I have not understood everything yet ... But I trust you. But if you
have the courage to explain to me I want to learn :)
What I don't understand is how you can find the marker of each verse and
chapter in the utf8 text? What is this marker in question?

Il 15/05/2019 19:03, David Haslam ha scritto:
> Michael’s description matches how I imagined the method
> during my waking moments this morning. :)
>
> David
>
> Sent from ProtonMail Mobile
>
>
> On Wed, May 15, 2019 at 17:33, Michael H <cma...@gmail.com
> <mailto:cma...@gmail.com>> wrote:
>> I've been working long hours and emailing in my break time.  David
>> has the basics of converting to VPL.  
>>
>> I would then make the entire work a column in a spreadsheet. 
>>
>> Then in other collumns insert a list of Book/chapter/verse in order. 
>>
>> The BCV and versetext  columns should align and can be verified, and
>> adjusted where things don't match perfectly, like maybe 3 John has 15
>> instead of 14 verses. 
>>
>> Once the columns align, you can merge them into another column via
>> concatenation operations (&).  This last column becomes your output. 
>>
>> The output needs to consider that section titles and section ranges
>> belong in front of the verse marker. That is a bit more complex
>> search and replace, but can be done successfully. 
>>
>>
>>
>> On Wed, May 15, 2019 at 11:12 AM David Haslam <dfh...@protonmail.com
>> <mailto:dfh...@protonmail.com>> wrote:
>>
>>     The attachment contains a counted list of Myanmar words
>>     containing a font conversion error.
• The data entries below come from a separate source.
/-- KEY: under a read-once partial labelling with column-sparse free edges, the restricted label
pattern of every cycle of `relGraph G` (`G ⊆ G₀` of girth `> 2L`) of length `≤ 4L` belongs to the
hash family — in particular it is NON-ZERO: by the zero row sums of the dart matrix of a closed
walk, the first index of a support entry carries a second support entry, and at most one of the
two is free. [this file] -/
theorem labPat_walkSum_mem_famPatR {G₀ G : Fin r → Fin r → Prop} {lab : Fin r → Fin r → Option M}
    (hlab : ∀ i j i' j' μ, G₀ i j → G₀ i' j' → lab i j = some μ → lab i' j' = some μ →
      i = i' ∧ j = j')
    (hfree : ∀ i j j', G₀ i j → G₀ i j' → lab i j = none → lab i j' = none → j = j')
    (hGG₀ : ∀ i j, G i j → G₀ i j) {L : ℕ}
    (hg : ∀ (u : Fin r ⊕ Fin r) (c : (relGraph G).Walk u u), c.IsCycle → 2 * L < c.length)
    {u : Fin r ⊕ Fin r} {c : (relGraph G).Walk u u} (hc : c.IsCycle) (hl : c.length ≤ 4 * L) :
    (fun μ => labPat lab (walkSum dartMat c) (some μ)) ∈ famPatR G lab L := by
  have hsupp : ∀ i j, walkSum dartMat c i j ≠ 0 → G₀ i j :=
    fun i j h => hGG₀ i j (rel_of_walkSum_dartMat_ne_zero c h)
  have htrail : c.IsTrail := hc.isCircuit.isTrail
  unfold famPatR
  refine Finset.mem_filter.2 ⟨Finset.mem_image_of_mem _ (walkSum_mem_shortCycleFamily hg hc hl),
    fun h0 => ?_, fun μ => ?_⟩
  · -- a support entry `(i, j)` …
    obtain ⟨i, j, hij⟩ : ∃ i j, walkSum dartMat c i j ≠ 0 := by
      by_contra! h
      exact walkSum_dartMat_ne_zero htrail hc.not_nil (Matrix.ext fun i j => h i j)
    -- … a second support entry `(i, j')` in the same row (zero row sums) …
    obtain ⟨j', hj'ne, hij'⟩ : ∃ j', j' ≠ j ∧ walkSum dartMat c i j' ≠ 0 := by
      by_contra! h
      have hrow := sum_walkSum_dartMat_row c i
      rw [Finset.sum_eq_single j (fun j' _ hj' => h j' hj')
        (fun hj => absurd (Finset.mem_univ j) hj)] at hrow
      exact hij hrow
    -- … one of them labelled (column-sparse free edges) …
    obtain ⟨j₀, μ, hμ, h₀⟩ : ∃ j₀ μ, lab i j₀ = some μ ∧ walkSum dartMat c i j₀ ≠ 0 := by
      cases hj : lab i j with
      | some μ => exact ⟨j, μ, hj, hij⟩
      | none =>
        cases hj'' : lab i j' with
        | some μ => exact ⟨j', μ, hj'', hij'⟩
        | none => exact absurd (hfree i j' j (hsupp i j' hij') (hsupp i j hij) hj'' hj) hj'ne
    -- … where the restricted pattern equals the entry (read-once).
    have h2 : labPat lab (walkSum dartMat c) (some μ) = 0 := by simpa using congr_fun h0 μ
    rw [labPat_some_apply hlab hsupp hμ h₀] at h2
    exact h₀ h2
  · show (labPat lab (walkSum dartMat c) (some μ)).natAbs ≤ 1
    by_cases h : ∃ i j, lab i j = some μ ∧ walkSum dartMat c i j ≠ 0
    · obtain ⟨i, j, hμ, hij⟩ := h
      rw [labPat_some_apply hlab hsupp hμ hij]
      exact natAbs_walkSum_dartMat_le htrail i j
    · push Not at h
      rw [labPat_eq_zero h]
      simp

/-! ### §3 One round with free edges -/

/-- ONE ISOLATION ROUND WITH FREE EDGES.  Let `lab : Fin r → Fin r → Option M` label the
relation `G₀` READ-ONCE on its labelled positions (`hlab`) with COLUMN-SPARSE free positions
(`hfree`), and suppose the ORACLE of S4b-i: every family of at most `(r + r) ^ 4` non-zero
height-`≤ 1` patterns `π : M → ℤ` is answered by GOOD weights `w < 2 ^ ℓ` with
`Σ_μ π μ · w μ ≠ 0` for all members.  Then for every `G ⊆ G₀` whose relation graph has girth
`> 2L` there is a good `w` such that the minimum face of `G` under the edge weights
`labWt lab (fun o => o.elim 0 w)` (free edges weigh `0`) has girth `> 4L`.
[cite: FennerGurjarThierauf2016, Lemmas 3.2–3.5] (free-edge variant) -/
theorem exists_round_free {G₀ G : Fin r → Fin r → Prop} {lab : Fin r → Fin r → Option M}
    {Good : (M → ℕ) → Prop} {ℓ : ℕ}
    (hlab : ∀ i j i' j' μ, G₀ i j → G₀ i' j' → lab i j = some μ → lab i' j' = some μ →
      i = i' ∧ j = j')
    (hfree : ∀ i j j', G₀ i j → G₀ i j' → lab i j = none → lab i j' = none → j = j')
    (horacle : ∀ S : Finset (M → ℤ), S.card ≤ (r + r) ^ 4 → (∀ π ∈ S, π ≠ 0) →
      (∀ π ∈ S, ∀ μ, (π μ).natAbs ≤ 1) →
      ∃ w : M → ℕ, Good w ∧ (∀ μ, w μ < 2 ^ ℓ) ∧ ∀ π ∈ S, ∑ μ, π μ * (w μ : ℤ) ≠ 0)
    (hGG₀ : ∀ i j, G i j → G₀ i j) {L : ℕ}
    (hg : ∀ (u : Fin r ⊕ Fin r) (c : (relGraph G).Walk u u), c.IsCycle → 2 * L < c.length) :
    ∃ w : M → ℕ, Good w ∧ (∀ μ, w μ < 2 ^ ℓ) ∧
      ∀ (u : Fin r ⊕ Fin r) (c : (relGraph (nextRel G (labWt lab fun o => o.elim 0 w))).Walk u u),
        c.IsCycle → 4 * L < c.length := by
  obtain ⟨w, hgood, hlt, hS⟩ := horacle (famPatR G lab L) (card_famPatR_le G lab L)
    (fun π hπ => ne_zero_of_mem_famPatR hπ) (fun π hπ => natAbs_le_of_mem_famPatR hπ)
  refine ⟨w, hgood, hlt, girth_nextRel (labWt lab fun o => o.elim 0 w) fun u c hc hl => ?_⟩
  have key : ∑ μ, labPat lab (walkSum dartMat c) (some μ) * (w μ : ℤ) ≠ 0 :=
    hS _ (labPat_walkSum_mem_famPatR hlab hfree hGG₀ hg hc hl)
  rw [sum_labPat_some_mul] at key
  simpa only [labWt_apply] using key

/-! ### §4 Rounds with free edges and the isolated survivor -/

/-- `t` oracle rounds with free edges push the girth bound of the admissible graph to `2 · 2 ^ t`;
the round weights are lifts `fun o => o.elim 0 w` of good variable weights. -/
theorem exists_rounds_girth_free {G₀ : Fin r → Fin r → Prop} {lab : Fin r → Fin r → Option M}
    {Good : (M → ℕ) → Prop} {ℓ : ℕ}
    (hlab : ∀ i j i' j' μ, G₀ i j → G₀ i' j' → lab i j = some μ → lab i' j' = some μ →
      i = i' ∧ j = j')
    (hfree : ∀ i j j', G₀ i j → G₀ i j' → lab i j = none → lab i j' = none → j = j')
    (horacle : ∀ S : Finset (M → ℤ), S.card ≤ (r + r) ^ 4 → (∀ π ∈ S, π ≠ 0) →
      (∀ π ∈ S, ∀ μ, (π μ).natAbs ≤ 1) →
      ∃ w : M → ℕ, Good w ∧ (∀ μ, w μ < 2 ^ ℓ) ∧ ∀ π ∈ S, ∑ μ, π μ * (w μ : ℤ) ≠ 0) :
    ∀ t : ℕ, ∃ ws : List (Option M → ℕ), ws.length = t ∧
      (∀ w' ∈ ws, ∃ w : M → ℕ, Good w ∧ (∀ μ, w μ < 2 ^ ℓ) ∧ w' = fun o => o.elim 0 w) ∧
      ∀ (u : Fin r ⊕ Fin r) (c : (relGraph (rounds lab G₀ ws)).Walk u u), c.IsCycle →
        2 * 2 ^ t < c.length
  | 0 => ⟨[], rfl, fun _ hw => absurd hw List.not_mem_nil, fun u c hc => by
      have h3 := hc.three_le_length
      rw [pow_zero, mul_one]
      omega⟩
  | t + 1 => by
    obtain ⟨ws, hlen, hws, hg⟩ := exists_rounds_girth_free hlab hfree horacle t
    have hGG₀ : ∀ i j, rounds lab G₀ ws i j → G₀ i j := fun i j h => rounds_le lab ws h
    obtain ⟨w, hgood, hlt, hg'⟩ := exists_round_free hlab hfree horacle hGG₀ hg
    refine ⟨ws ++ [fun o => o.elim 0 w],
      by rw [List.length_append, List.length_singleton, hlen], fun w' hw' => ?_, ?_⟩
    · rw [List.mem_append, List.mem_singleton] at hw'
      rcases hw' with hw' | rfl
      · exact hws w' hw'
      · exact ⟨w, hgood, hlt, rfl⟩
    · rw [rounds_append]
      intro u c hc
      have h := hg' u c hc
      rw [pow_succ]
      omega

omit [Fintype M] [DecidableEq M] in
/-- A lifted weight is bounded by the bound of the variable weights. -/
theorem elim_lt_two_pow {ℓ : ℕ} (w : M → ℕ) (h : ∀ μ, w μ < 2 ^ ℓ) (o : Option M) :
    o.elim 0 w < 2 ^ ℓ := by
  cases o with
  | none => exact Nat.two_pow_pos ℓ
  | some μ => exact h μ

/-- SUCCINCT ISOLATION ROUNDS WITH FREE EDGES (free-edge variant of the abstract form of
[cite: FennerGurjarThierauf2016, Section 3], cf. S4b-ii `exists_isolating_rounds`).
Let `lab : Fin r → Fin r → Option M` be a partial labelling of the relation `G₀` on `Fin r`,
READ-ONCE on its labelled positions (`hlab`) and with COLUMN-SPARSE free positions (`hfree`: each
first index carries at most one free position of `G₀`), and suppose an ORACLE answers every
family of at most `(r + r) ^ 4` non-zero height-`≤ 1` patterns `π : M → ℤ` with GOOD weights
`w < 2 ^ ℓ` such that `Σ_μ π μ · w μ ≠ 0` for all members.  If `G₀` is admissible at all, then
there are `T ≤ log₂ r + 1` good weight vectors `w_t < 2 ^ ℓ` and a `G₀`-admissible `σ` such that
for every `B` with `r · 2 ^ ℓ ≤ 2 ^ B` the combined weight `W μ = Σ_t w_t μ · 2 ^ (B (T-1-t))`,
charged on LABELLED positions only (free positions weigh `0`), gives `σ` strictly smaller weight
than every other `G₀`-admissible permutation. -/
theorem exists_isolating_rounds_free {G₀ : Fin r → Fin r → Prop} {lab : Fin r → Fin r → Option M}
    {Good : (M → ℕ) → Prop} {ℓ : ℕ}
    (hlab : ∀ i j i' j' μ, G₀ i j → G₀ i' j' → lab i j = some μ → lab i' j' = some μ →
      i = i' ∧ j = j')
    (hfree : ∀ i j j', G₀ i j → G₀ i j' → lab i j = none → lab i j' = none → j = j')
    (horacle : ∀ S : Finset (M → ℤ), S.card ≤ (r + r) ^ 4 → (∀ π ∈ S, π ≠ 0) →
      (∀ π ∈ S, ∀ μ, (π μ).natAbs ≤ 1) →
      ∃ w : M → ℕ, Good w ∧ (∀ μ, w μ < 2 ^ ℓ) ∧ ∀ π ∈ S, ∑ μ, π μ * (w μ : ℤ) ≠ 0)
    (hadm : ∃ σ : Equiv.Perm (Fin r), ∀ k, G₀ k (σ k)) :
    ∃ (T : ℕ) (ws : Fin T → M → ℕ), T ≤ Nat.log 2 r + 1 ∧ (∀ t, Good (ws t)) ∧
      (∀ t μ, ws t μ < 2 ^ ℓ) ∧ ∃ σ : Equiv.Perm (Fin r), (∀ k, G₀ k (σ k)) ∧
        ∀ B : ℕ, r * 2 ^ ℓ ≤ 2 ^ B → ∀ τ : Equiv.Perm (Fin r), (∀ k, G₀ k (τ k)) → τ ≠ σ →
          ∑ k, ∑ t, (lab k (σ k)).elim 0 (ws t) * 2 ^ (B * (T - 1 - ↑t)) <
            ∑ k, ∑ t, (lab k (τ k)).elim 0 (ws t) * 2 ^ (B * (T - 1 - ↑t)) := by
  obtain ⟨ws, hlen, hws, hg⟩ := exists_rounds_girth_free hlab hfree horacle (Nat.log 2 r + 1)
  -- after `log₂ r + 1` rounds the admissible graph is acyclic: at most one survivor
  have hnoc : ∀ (u : Fin r ⊕ Fin r) (c : (relGraph (rounds lab G₀ ws)).Walk u u),
      ¬ c.IsCycle := by
    intro u c hc
    have h1 := hg u c hc
    have h2 := length_le_card_of_isCycle hc
    rw [Fintype.card_sum, Fintype.card_fin] at h2
    have h3 : r < 2 ^ (Nat.log 2 r + 1) := Nat.lt_pow_succ_log_self (by decide) r
    omega
  obtain ⟨σ₀, hσ₀⟩ := hadm
  obtain ⟨σ, hσ⟩ := exists_adm_rounds lab ws hσ₀
  have hws' : ∀ t : Fin ws.length, ∃ w : M → ℕ, Good w ∧ (∀ μ, w μ < 2 ^ ℓ) ∧
      ws.get t = fun o => o.elim 0 w := fun t => hws _ (List.get_mem ws t)
  choose wv hgood hlt hwv using hws'
  refine ⟨ws.length, wv, hlen.le, hgood, hlt, σ, fun k => rounds_le lab ws (hσ k),
    fun B hB τ hτ hne => ?_⟩
  have hτn : ¬ ∀ k, rounds lab G₀ ws k (τ k) := fun hτ' =>
    hne (perm_unique_of_forall_not_isCycle _ hnoc hτ' hσ)
  -- digits are carry-free: each round weight of `σ` is `< r · 2 ^ ℓ ≤ 2 ^ B`
  have hdig : ∀ w' ∈ ws, ∑ k, w' (lab k (σ k)) < 2 ^ B := by
    intro w' hw'
    obtain ⟨w, -, hwlt, rfl⟩ := hws w' hw'
    rcases Nat.eq_zero_or_pos r with hr | hr
    · subst hr
      simp only [Finset.univ_eq_empty, Finset.sum_empty]
      exact Nat.two_pow_pos B
    · calc ∑ k, (fun o : Option M => o.elim 0 w) (lab k (σ k)) < ∑ _k : Fin r, 2 ^ ℓ :=
            Finset.sum_lt_sum_of_nonempty ⟨⟨0, hr⟩, Finset.mem_univ _⟩ fun k _ =>
              elim_lt_two_pow w hwlt (lab k (σ k))
        _ = r * 2 ^ ℓ := by
            rw [Finset.sum_const, Finset.card_univ, Fintype.card_fin, smul_eq_mul]
        _ ≤ 2 ^ B := hB
  have key := lexVal_lt_of_not_adm lab ws hσ hτ hτn hdig
  rw [← sum_sum_get_mul_eq_lexVal lab ws σ B, ← sum_sum_get_mul_eq_lexVal lab ws τ B] at key
  simpa only [hwv] using key

end Summit.ValiantsHypothesis.ValiantsHypothesis.Theorems.IsolationRoundsFree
>>     /NB. We need to match these words with what they are in the
>>     legacy font./
>>
>>     This issue should be discussed with the current maintainer of the
>>     SIL *TECkit* converter, whoever that may be.
>>
>>     It may be worthwhile asking our friends at the SIL *Writing
>>     Systems Technology* team. See
>>     https://scripts.sil.org/default
>>
>>     /Aside: My friend Martin Hosken of SIL knew the late Keith
>>     Stribley - the former webmaster of ThanLwinSoft./
>>
>>     Best regards,
>>
>>     David
>>
>>     Sent with ProtonMail <https://protonmail.com> Secure Email.
>>
>>     ‐‐‐‐‐‐‐ Original Message ‐‐‐‐‐‐‐
>>     On Wednesday, May 15, 2019 4:41 PM, David Haslam
>>     <dfh...@protonmail.com <mailto:dfh...@protonmail.com>> wrote:
>>
>>>     _*Observations*: (continued)_
>>>
>>>     5. The string "*Kd;*" also looks anomalous. It's found only once in 
>>>     ကိုယ်တော်၏ဦးခေါင်းတော်အပေါ်၌ လည်း ဤသူသည်ကား ဂျူးလူမျ Kd;တို့၏ဘုရင်၊
>>>
>>>     6. It's evident from the PDF file that the text is paragraphed
>>>     with indented first lines. See 
>>>     
>>> https://www.dropbox.com/s/do5e675i19xfomf/Screenshot%202019-05-15%2016.29.10.png?dl=0
>>>
>>>     My hunch is that these leading paragraph indents may have been
>>>     coded within contents.xml as the self-closing
>>>     element *<text:tab/>*. There are 372 matches to this.
>>>
>>>     So not only do we need to provide chapter and verse tags (plus
>>>     section headings & parallel passage titles, etc), we also need
>>>     to reconstruct all the paragraph tags.
>>>
>>>     /NB. All structural XML indents were removed by the filter
>>>     "Remove blanks at SOL" in the file /*/contents.pp.tx/*/that
>>>     was output by my simple TextPipe filter. So that's quite a
>>>     different matter./
>>>
>>>     Best regards,
>>>
>>>     David
>>>
>>>     Sent with ProtonMail <https://protonmail.com> Secure Email.
>>>
>>>     ‐‐‐‐‐‐‐ Original Message ‐‐‐‐‐‐‐
>>>     On Wednesday, May 15, 2019 2:22 PM, David Haslam
>>>     <dfh...@protonmail.com <mailto:dfh...@protonmail.com>> wrote:
>>>
>>>>     _*Observations:* (continued*)*_
>>>>
>>>>     4. In addition to the reported instances of the anomalous 3
>>>>     characters (*È,Ø,ò*) found after the font conversion,
>>>>     there are 6 instances of the string "*m;*" that are
>>>>     also probably due to bugs in the converter.
>>>>
>>>>     Best regards,
>>>>
>>>>     David
>>>>
>>>>     Sent with ProtonMail <https://protonmail.com> Secure Email.
>>>>
>>>>     ‐‐‐‐‐‐‐ Original Message ‐‐‐‐‐‐‐
>>>>     On Wednesday, May 15, 2019 12:41 PM, David Haslam
>>>>     <dfh...@protonmail.com <mailto:dfh...@protonmail.com>> wrote:
>>>>
>>>>>     Yep - sure - later I can do that. 
>>>>>
>>>>>     David
>>>>>
>>>>>     Sent from ProtonMail Mobile
>>>>>
>>>>>
>>>>>     On Wed, May 15, 2019 at 11:26, Cyrille <lafricai...@gmail.com
>>>>>     <mailto:lafricai...@gmail.com>> wrote:
>>>>>>     David I have no count in box, and I want not to create one.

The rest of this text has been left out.